Recorded data:

════════

import Summits.QuantumFields.YangMills.Theorems.BalabanUVNodesN06Thm312313AtPinsPairMBCZcRCU
import Literature.MathematicalPhysics.QuantumFieldTheory.Balaban1983to89.B9RWSumsDefinitePinsPairMDir3Rows
import Literature.MathematicalPhysics.QuantumFieldTheory.Balaban1983to89.B9LettersHZAtOne
import Summits.QuantumFields.YangMills.Theorems.BalabanUVNodesN06G0LayerFromThm310AtPinsGU
import Summits.QuantumFields.YangMills.Theorems.BalabanUVNodesN06StepDirLayerAtPinsBCZXDsU
import Summits.QuantumFields.YangMills.Theorems.BalabanUVNodesN06DivLegAtPinsPhysR
import Summits.QuantumFields.YangMills.Theorems.BalabanUVNodesN06HHLegAtPinsPhysRU
import Summits.QuantumFields.YangMills.Theorems.BalabanUVNodesN06HolderPinsGradedAtRecord
import Summits.QuantumFields.YangMills.Theorems.BalabanUVNodesN06XdLegAtPinsPhysRU
import Summits.QuantumFields.YangMills.Theorems.BalabanUVNodesN06DgLegAtPinsPhysRU
import Summits.QuantumFields.YangMills.Theorems.BalabanUVNodesN06YdLegAtPinsPhysRU
import Literature.MathematicalPhysics.QuantumFieldTheory.Balaban1983to89.B9PlaquetteBinderOfReg335Y
import Summits.QuantumFields.YangMills.Theorems.BalabanUVNodesN06CutL2LettersAtPinsPhys
import Summits.QuantumFields.YangMills.Theorems.BalabanUVNodesN06CutL2LettersAtPinsPhysR
import Summits.QuantumFields.YangMills.Theorems.BalabanUVNodesN06DirKinematicsAtPinsR
import Summits.QuantumFields.YangMills.Theorems.BalabanUVNodesN06DirKinematics3AtPinsR
import Summits.QuantumFields.YangMills.Theorems.BalabanUVNodesN06Proj349AtPinsPhysR
import Literature.MathematicalPhysics.QuantumFieldTheory.Balaban1983to89.B9Thm31GpMajFromPinsPairMR
import Literature.MathematicalPhysics.QuantumFieldTheory.Balaban1983to89.B9Thm313WholeLettersCutKept
import Summits.QuantumFields.YangMills.Theorems.BalabanUVNodesN06ProbeZeroAtPinsPhys
import Summits.QuantumFields.YangMills.Theorems.BalabanUVNodesN06MixedLegAtPinsPhys
import Summits.QuantumFields.YangMills.Theorems.BalabanUVNodesN06MixedFactorAtPinsPhys
import Summits.QuantumFields.YangMills.Theorems.BalabanUVNodesN06CurrentMajAtPinsIdPhys
import Literature.MathematicalPhysics.QuantumFieldTheory.Balaban1983to89.B9Ineq349SiteFacesAtLettersR
import Literature.MathematicalPhysics.QuantumFieldTheory.Balaban1983to89.B9Eq3132FacesAtLettersR
import Literature.MathematicalPhysics.QuantumFieldTheory.Balaban1983to89.B9Thm314Thm315LayerR
import Summits.QuantumFields.YangMills.Theorems.BalabanUVNodesN06ProbeZeroAtPinsPhysR
import Summits.QuantumFields.YangMills.Theorems.BalabanUVNodesN06MixedLegAtPinsPhysR
import Summits.QuantumFields.YangMills.Theorems.BalabanUVNodesN06MixedFactorAtPinsPhysR
import Summits.QuantumFields.YangMills.Theorems.BalabanUVNodesN06SplitMajorantsAtPinsPhysR
import Summits.QuantumFields.YangMills.Theorems.BalabanUVNodesN06StepL2AtPinsPhysR
import Summits.QuantumFields.YangMills.Theorems.BalabanUVNodesN06HgVacuousRC
import Literature.MathematicalPhysics.QuantumFieldTheory.Balaban1983to89.B9Thm39FacesAtLettersRC
import Literature.MathematicalPhysics.QuantumFieldTheory.Balaban1983to89.B9Thm311Thm315FacesAtLettersR
import Literature.MathematicalPhysics.QuantumFieldTheory.Balaban1983to89.B9LeafXClassAntitone
import Literature.MathematicalPhysics.QuantumFieldTheory.Balaban1983to89.Node00.CarriersYP
import Literature.MathematicalPhysics.QuantumFieldTheory.Balaban1983to89.Node00.N03Record
import Summits.QuantumFields.YangMills.Theorems.BalabanUVNodesN06WalkLettersAtRecordR
import Summits.QuantumFields.YangMills.Theorems.BalabanUVNodesN06Row17FromRow19LettersDir
import Summits.QuantumFields.YangMills.Theorems.BalabanUVNodesN06SplitMajorantsAtPinsPhys
import Summits.QuantumFields.YangMills.Theorems.BalabanUVNodesN06Proj349AtPinsPhys
import Summits.QuantumFields.YangMills.Theorems.BalabanUVNodesN06StepL2AtPinsPhys
import Literature.MathematicalPhysics.QuantumFieldTheory.Balaban1983to89.B9Ineq349SiteThresholdRate
import Literature.MathematicalPhysics.QuantumFieldTheory.Balaban1983to89.B9Eq346GradGpDivAtPinsL2Closed
import Literature.MathematicalPhysics.QuantumFieldTheory.Balaban1983to89.B9CoReadingCoordsInputLoc
import Literature.MathematicalPhysics.QuantumFieldTheory.Balaban1983to89.B9Thm31GpMajFromPinsPairM
import Summits.QuantumFields.YangMills.Theorems.BalabanUVNodesN06SectBOfFrameV7
import Summits.QuantumFields.YangMills.Theorems.BalabanUVNodesN06SectDUnitsAtPinsPhys
import Literature.MathematicalPhysics.QuantumFieldTheory.Balaban1983to89.B9Eq3132FacesAtLetters
import Literature.MathematicalPhysics.QuantumFieldTheory.Balaban1983to89.Node00.OpsYRecordV4P
import Literature.MathematicalPhysics.QuantumFieldTheory.Balaban1983to89.B9Thm39OneCubeReadingAtLettersY
import Literature.MathematicalPhysics.QuantumFieldTheory.Balaban1983to89.B9CoReadingCoordsHolderAdmReadings
import Literature.MathematicalPhysics.QuantumFieldTheory.Balaban1983to89.B9CoReadingCoordsHolderSAdmReadings
import Summits.QuantumFields.YangMills.Theorems.BalabanUVNodesN06DirKinematics3AtPins
import Summits.QuantumFields.YangMills.Theorems.BalabanUVNodesN06Ids3152AtPinsPhys
import Literature.MathematicalPhysics.QuantumFieldTheory.Balaban1983to89.B9PerturbationSplitAtLetters
import Literature.MathematicalPhysics.QuantumFieldTheory.Balaban1983to89.B9Ineq349SiteFacesAtLetters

════════

▸ **TO DO**
Nothing added, nothing dropped: copy the data above.

▸ **TASK RESULT**
import Summits.QuantumFields.YangMills.Theorems.BalabanUVNodesN06Thm312313AtPinsPairMBCZcRCU
import Literature.MathematicalPhysics.QuantumFieldTheory.Balaban1983to89.B9RWSumsDefinitePinsPairMDir3Rows
import Literature.MathematicalPhysics.QuantumFieldTheory.Balaban1983to89.B9LettersHZAtOne
import Summits.QuantumFields.YangMills.Theorems.BalabanUVNodesN06G0LayerFromThm310AtPinsGU
import Summits.QuantumFields.YangMills.Theorems.BalabanUVNodesN06StepDirLayerAtPinsBCZXDsU
import Summits.QuantumFields.YangMills.Theorems.BalabanUVNodesN06DivLegAtPinsPhysR
import Summits.QuantumFields.YangMills.Theorems.BalabanUVNodesN06HHLegAtPinsPhysRU
import Summits.QuantumFields.YangMills.Theorems.BalabanUVNodesN06HolderPinsGradedAtRecord
import Summits.QuantumFields.YangMills.Theorems.BalabanUVNodesN06XdLegAtPinsPhysRU
import Summits.QuantumFields.YangMills.Theorems.BalabanUVNodesN06DgLegAtPinsPhysRU
import Summits.QuantumFields.YangMills.Theorems.BalabanUVNodesN06YdLegAtPinsPhysRU
import Literature.MathematicalPhysics.QuantumFieldTheory.Balaban1983to89.B9PlaquetteBinderOfReg335Y
import Summits.QuantumFields.YangMills.Theorems.BalabanUVNodesN06CutL2LettersAtPinsPhys
import Summits.QuantumFields.YangMills.Theorems.BalabanUVNodesN06CutL2LettersAtPinsPhysR
import Summits.QuantumFields.YangMills.Theorems.BalabanUVNodesN06DirKinematicsAtPinsR
import Summits.QuantumFields.YangMills.Theorems.BalabanUVNodesN06DirKinematics3AtPinsR
import Summits.QuantumFields.YangMills.Theorems.BalabanUVNodesN06Proj349AtPinsPhysR
import Literature.MathematicalPhysics.QuantumFieldTheory.Balaban1983to89.B9Thm31GpMajFromPinsPairMR
import Literature.MathematicalPhysics.QuantumFieldTheory.Balaban1983to89.B9Thm313WholeLettersCutKept
import Summits.QuantumFields.YangMills.Theorems.BalabanUVNodesN06ProbeZeroAtPinsPhys
import Summits.QuantumFields.YangMills.Theorems.BalabanUVNodesN06MixedLegAtPinsPhys
import Summits.QuantumFields.YangMills.Theorems.BalabanUVNodesN06MixedFactorAtPinsPhys
import Summits.QuantumFields.YangMills.Theorems.BalabanUVNodesN06CurrentMajAtPinsIdPhys
import Literature.MathematicalPhysics.QuantumFieldTheory.Balaban1983to89.B9Ineq349SiteFacesAtLettersR
import Literature.MathematicalPhysics.QuantumFieldTheory.Balaban1983to89.B9Eq3132FacesAtLettersR
import Literature.MathematicalPhysics.QuantumFieldTheory.Balaban1983to89.B9Thm314Thm315LayerR
import Summits.QuantumFields.YangMills.Theorems.BalabanUVNodesN06ProbeZeroAtPinsPhysR
import Summits.QuantumFields.YangMills.Theorems.BalabanUVNodesN06MixedLegAtPinsPhysR
import Summits.QuantumFields.YangMills.Theorems.BalabanUVNodesN06MixedFactorAtPinsPhysR
import Summits.QuantumFields.YangMills.Theorems.BalabanUVNodesN06SplitMajorantsAtPinsPhysR
import Summits.QuantumFields.YangMills.Theorems.BalabanUVNodesN06StepL2AtPinsPhysR
import Summits.QuantumFields.YangMills.Theorems.BalabanUVNodesN06HgVacuousRC
import Literature.MathematicalPhysics.QuantumFieldTheory.Balaban1983to89.B9Thm39FacesAtLettersRC
import Literature.MathematicalPhysics.QuantumFieldTheory.Balaban1983to89.B9Thm311Thm315FacesAtLettersR
import Literature.MathematicalPhysics.QuantumFieldTheory.Balaban1983to89.B9LeafXClassAntitone
import Literature.MathematicalPhysics.QuantumFieldTheory.Balaban1983to89.Node00.CarriersYP
import Literature.MathematicalPhysics.QuantumFieldTheory.Balaban1983to89.Node00.N03Record
import Summits.QuantumFields.YangMills.Theorems.BalabanUVNodesN06WalkLettersAtRecordR
import Summits.QuantumFields.YangMills.Theorems.BalabanUVNodesN06Row17FromRow19LettersDir
import Summits.QuantumFields.YangMills.Theorems.BalabanUVNodesN06SplitMajorantsAtPinsPhys
import Summits.QuantumFields.YangMills.Theorems.BalabanUVNodesN06Proj349AtPinsPhys
import Summits.QuantumFields.YangMills.Theorems.BalabanUVNodesN06StepL2AtPinsPhys
import Literature.MathematicalPhysics.QuantumFieldTheory.Balaban1983to89.B9Ineq349SiteThresholdRate
import Literature.MathematicalPhysics.QuantumFieldTheory.Balaban1983to89.B9Eq346GradGpDivAtPinsL2Closed
import Literature.MathematicalPhysics.QuantumFieldTheory.Balaban1983to89.B9CoReadingCoordsInputLoc
import Literature.MathematicalPhysics.QuantumFieldTheory.Balaban1983to89.B9Thm31GpMajFromPinsPairM
import Summits.QuantumFields.YangMills.Theorems.BalabanUVNodesN06SectBOfFrameV7
import Summits.QuantumFields.YangMills.Theorems.BalabanUVNodesN06SectDUnitsAtPinsPhys
import Literature.MathematicalPhysics.QuantumFieldTheory.Balaban1983to89.B9Eq3132FacesAtLetters
import Literature.MathematicalPhysics.QuantumFieldTheory.Balaban1983to89.Node00.OpsYRecordV4P
import Literature.MathematicalPhysics.QuantumFieldTheory.Balaban1983to89.B9Thm39OneCubeReadingAtLettersY
import Literature.MathematicalPhysics.QuantumFieldTheory.Balaban1983to89.B9CoReadingCoordsHolderAdmReadings
import Literature.MathematicalPhysics.QuantumFieldTheory.Balaban1983to89.B9CoReadingCoordsHolderSAdmReadings
import Summits.QuantumFields.YangMills.Theorems.BalabanUVNodesN06DirKinematics3AtPins
import Summits.QuantumFields.YangMills.Theorems.BalabanUVNodesN06Ids3152AtPinsPhys
import Literature.MathematicalPhysics.QuantumFieldTheory.Balaban1983to89.B9PerturbationSplitAtLetters
import Literature.MathematicalPhysics.QuantumFieldTheory.Balaban1983to89.B9Ineq349SiteFacesAtLetters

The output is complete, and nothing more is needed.